EXERCISE DATA below:

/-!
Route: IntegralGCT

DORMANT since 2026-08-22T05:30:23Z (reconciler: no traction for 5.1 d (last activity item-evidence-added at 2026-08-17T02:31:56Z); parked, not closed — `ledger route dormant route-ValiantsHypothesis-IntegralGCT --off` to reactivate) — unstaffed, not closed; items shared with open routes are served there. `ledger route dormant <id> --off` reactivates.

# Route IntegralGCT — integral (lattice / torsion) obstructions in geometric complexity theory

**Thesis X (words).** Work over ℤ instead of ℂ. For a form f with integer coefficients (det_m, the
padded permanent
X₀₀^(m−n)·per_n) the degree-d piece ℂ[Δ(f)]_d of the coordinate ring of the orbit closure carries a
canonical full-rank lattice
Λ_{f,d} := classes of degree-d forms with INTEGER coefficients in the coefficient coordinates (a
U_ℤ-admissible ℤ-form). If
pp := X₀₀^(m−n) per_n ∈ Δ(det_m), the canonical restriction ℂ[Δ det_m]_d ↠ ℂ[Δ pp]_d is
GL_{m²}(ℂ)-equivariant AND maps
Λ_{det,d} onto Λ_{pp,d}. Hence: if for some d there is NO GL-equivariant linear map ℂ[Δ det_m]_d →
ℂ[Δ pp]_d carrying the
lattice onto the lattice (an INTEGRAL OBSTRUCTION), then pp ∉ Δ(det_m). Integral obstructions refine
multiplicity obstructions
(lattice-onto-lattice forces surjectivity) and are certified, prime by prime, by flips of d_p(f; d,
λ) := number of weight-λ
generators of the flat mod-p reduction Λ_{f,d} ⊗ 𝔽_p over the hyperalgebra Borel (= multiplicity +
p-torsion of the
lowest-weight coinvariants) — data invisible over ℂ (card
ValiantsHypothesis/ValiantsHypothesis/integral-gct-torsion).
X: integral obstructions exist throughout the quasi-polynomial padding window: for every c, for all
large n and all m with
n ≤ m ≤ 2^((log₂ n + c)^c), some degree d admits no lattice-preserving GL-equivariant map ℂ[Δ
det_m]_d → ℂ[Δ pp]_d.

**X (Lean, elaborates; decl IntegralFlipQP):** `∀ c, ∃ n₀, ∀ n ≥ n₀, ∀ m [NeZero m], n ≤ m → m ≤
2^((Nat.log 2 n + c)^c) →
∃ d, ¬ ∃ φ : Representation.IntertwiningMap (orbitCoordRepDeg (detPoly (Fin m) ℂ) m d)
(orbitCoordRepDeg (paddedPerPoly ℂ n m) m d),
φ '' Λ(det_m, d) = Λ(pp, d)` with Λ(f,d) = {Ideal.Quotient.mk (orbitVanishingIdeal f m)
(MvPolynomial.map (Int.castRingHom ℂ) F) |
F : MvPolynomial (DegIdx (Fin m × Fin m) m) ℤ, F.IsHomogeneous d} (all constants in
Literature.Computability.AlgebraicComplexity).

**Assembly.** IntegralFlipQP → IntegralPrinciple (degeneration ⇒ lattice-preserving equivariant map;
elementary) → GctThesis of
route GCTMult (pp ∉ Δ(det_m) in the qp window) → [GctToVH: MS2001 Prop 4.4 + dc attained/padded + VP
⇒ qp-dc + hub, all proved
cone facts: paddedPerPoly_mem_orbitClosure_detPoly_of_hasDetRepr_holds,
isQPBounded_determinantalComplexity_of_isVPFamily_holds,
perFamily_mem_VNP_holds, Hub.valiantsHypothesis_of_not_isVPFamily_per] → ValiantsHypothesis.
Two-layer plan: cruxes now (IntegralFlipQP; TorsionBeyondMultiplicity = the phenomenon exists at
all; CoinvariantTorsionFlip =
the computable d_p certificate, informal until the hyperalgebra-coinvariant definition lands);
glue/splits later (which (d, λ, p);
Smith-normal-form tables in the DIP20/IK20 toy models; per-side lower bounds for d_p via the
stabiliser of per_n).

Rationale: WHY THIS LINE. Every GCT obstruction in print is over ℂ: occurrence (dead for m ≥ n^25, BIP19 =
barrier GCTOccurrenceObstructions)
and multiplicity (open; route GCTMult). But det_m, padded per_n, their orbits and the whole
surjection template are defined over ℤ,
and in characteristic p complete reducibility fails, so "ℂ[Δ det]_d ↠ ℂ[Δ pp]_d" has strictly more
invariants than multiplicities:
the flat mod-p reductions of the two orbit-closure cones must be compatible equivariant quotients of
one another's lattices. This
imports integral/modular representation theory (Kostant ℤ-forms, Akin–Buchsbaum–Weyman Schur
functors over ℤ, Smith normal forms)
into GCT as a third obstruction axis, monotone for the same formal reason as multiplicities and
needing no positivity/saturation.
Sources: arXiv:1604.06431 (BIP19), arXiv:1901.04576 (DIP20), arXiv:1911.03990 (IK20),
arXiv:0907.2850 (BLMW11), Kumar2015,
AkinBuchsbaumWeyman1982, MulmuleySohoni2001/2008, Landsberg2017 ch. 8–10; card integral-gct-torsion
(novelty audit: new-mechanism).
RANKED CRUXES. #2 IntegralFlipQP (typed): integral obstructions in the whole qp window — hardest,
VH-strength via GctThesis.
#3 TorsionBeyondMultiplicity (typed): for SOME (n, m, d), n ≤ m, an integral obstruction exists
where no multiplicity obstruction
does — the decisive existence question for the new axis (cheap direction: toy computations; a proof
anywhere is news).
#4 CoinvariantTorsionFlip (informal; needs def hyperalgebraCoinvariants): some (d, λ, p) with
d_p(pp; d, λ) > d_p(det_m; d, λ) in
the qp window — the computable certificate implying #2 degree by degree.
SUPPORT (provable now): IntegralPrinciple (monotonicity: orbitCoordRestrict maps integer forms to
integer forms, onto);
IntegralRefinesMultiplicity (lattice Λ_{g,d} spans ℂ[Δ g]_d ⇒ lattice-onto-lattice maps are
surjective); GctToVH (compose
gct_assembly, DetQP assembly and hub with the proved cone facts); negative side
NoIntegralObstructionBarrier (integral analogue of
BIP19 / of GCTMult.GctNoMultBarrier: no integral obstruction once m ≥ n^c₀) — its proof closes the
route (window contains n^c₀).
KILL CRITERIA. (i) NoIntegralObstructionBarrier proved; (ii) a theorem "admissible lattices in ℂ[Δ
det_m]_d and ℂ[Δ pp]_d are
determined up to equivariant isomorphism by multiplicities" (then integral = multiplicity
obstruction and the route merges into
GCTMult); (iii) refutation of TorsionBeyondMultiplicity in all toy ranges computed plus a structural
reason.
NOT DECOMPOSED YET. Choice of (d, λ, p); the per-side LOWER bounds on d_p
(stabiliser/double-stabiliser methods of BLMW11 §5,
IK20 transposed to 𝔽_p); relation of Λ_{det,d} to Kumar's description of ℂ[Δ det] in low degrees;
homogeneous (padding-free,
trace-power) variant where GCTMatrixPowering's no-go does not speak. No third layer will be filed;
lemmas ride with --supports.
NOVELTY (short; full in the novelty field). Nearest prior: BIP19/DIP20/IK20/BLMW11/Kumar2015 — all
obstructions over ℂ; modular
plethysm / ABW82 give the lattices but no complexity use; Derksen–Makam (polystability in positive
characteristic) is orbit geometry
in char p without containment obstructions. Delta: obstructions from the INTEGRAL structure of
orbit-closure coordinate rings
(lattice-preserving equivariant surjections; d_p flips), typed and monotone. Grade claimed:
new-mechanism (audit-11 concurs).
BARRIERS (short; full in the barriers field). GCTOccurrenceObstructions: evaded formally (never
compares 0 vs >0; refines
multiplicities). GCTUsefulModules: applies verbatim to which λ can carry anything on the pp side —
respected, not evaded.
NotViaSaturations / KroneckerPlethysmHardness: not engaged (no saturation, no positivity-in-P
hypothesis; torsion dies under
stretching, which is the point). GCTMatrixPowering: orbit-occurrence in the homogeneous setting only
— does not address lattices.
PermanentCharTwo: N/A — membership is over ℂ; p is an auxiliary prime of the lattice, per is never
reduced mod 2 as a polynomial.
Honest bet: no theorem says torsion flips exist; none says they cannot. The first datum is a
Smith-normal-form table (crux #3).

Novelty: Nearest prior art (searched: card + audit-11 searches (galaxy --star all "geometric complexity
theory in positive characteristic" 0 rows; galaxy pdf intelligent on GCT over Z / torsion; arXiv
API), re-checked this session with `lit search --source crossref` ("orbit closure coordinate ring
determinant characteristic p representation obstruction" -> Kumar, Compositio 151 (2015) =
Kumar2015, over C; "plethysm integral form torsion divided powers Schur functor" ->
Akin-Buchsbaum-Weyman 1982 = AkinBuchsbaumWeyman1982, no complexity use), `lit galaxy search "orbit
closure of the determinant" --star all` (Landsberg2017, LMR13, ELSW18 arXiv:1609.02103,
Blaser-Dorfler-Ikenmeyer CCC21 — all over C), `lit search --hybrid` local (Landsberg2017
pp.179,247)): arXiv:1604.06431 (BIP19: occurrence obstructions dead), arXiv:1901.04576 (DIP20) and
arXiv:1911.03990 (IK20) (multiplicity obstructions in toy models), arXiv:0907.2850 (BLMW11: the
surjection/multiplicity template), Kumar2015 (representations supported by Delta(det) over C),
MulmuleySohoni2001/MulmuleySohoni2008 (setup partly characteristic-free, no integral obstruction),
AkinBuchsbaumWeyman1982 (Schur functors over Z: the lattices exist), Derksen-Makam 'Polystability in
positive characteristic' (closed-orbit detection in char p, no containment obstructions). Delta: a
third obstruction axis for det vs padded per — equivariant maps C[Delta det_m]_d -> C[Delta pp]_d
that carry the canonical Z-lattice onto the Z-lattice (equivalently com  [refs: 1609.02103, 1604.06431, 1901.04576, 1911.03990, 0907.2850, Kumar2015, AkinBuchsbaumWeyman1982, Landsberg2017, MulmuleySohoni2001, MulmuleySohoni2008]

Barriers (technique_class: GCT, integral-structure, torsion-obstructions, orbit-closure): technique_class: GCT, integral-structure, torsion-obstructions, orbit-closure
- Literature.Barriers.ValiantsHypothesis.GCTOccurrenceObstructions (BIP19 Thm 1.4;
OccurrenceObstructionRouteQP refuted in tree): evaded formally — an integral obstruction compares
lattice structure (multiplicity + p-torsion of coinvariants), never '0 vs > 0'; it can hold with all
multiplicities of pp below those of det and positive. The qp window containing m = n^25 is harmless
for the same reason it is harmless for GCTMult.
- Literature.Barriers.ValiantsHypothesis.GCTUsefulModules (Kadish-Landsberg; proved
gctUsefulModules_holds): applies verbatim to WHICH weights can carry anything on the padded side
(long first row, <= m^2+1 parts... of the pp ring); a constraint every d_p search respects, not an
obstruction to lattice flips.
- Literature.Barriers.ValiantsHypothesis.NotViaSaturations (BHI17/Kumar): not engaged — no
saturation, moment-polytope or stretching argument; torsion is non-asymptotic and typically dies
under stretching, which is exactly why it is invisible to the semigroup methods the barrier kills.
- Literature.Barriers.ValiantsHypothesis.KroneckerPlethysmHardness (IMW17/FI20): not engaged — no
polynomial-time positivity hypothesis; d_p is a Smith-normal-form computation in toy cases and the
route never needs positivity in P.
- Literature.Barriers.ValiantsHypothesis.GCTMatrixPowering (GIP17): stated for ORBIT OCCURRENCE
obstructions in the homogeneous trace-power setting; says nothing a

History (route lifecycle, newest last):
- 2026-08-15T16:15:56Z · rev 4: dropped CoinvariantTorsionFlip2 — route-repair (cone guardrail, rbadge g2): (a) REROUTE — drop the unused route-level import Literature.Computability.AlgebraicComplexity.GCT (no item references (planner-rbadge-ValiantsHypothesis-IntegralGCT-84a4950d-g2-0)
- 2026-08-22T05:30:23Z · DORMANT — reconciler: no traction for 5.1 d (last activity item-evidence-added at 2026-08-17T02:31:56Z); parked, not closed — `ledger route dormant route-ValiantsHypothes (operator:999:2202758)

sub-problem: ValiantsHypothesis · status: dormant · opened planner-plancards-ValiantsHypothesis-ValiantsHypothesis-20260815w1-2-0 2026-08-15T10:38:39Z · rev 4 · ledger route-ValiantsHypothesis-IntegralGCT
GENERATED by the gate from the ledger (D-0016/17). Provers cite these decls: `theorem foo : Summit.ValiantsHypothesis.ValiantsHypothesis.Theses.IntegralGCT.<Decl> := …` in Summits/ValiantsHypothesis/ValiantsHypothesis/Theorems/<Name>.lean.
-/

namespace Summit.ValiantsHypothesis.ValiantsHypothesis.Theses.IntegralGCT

End of EXERCISE DATA.

## WHAT YOU HAVE TO DO
Lines of the listing above that contain the word "methods" should all be returned.

## RESULT FOR THIS EXERCISE
(stabiliser/double-stabiliser methods of BLMW11 §5,
under stretching, which is exactly why it is invisible to the semigroup methods the barrier kills.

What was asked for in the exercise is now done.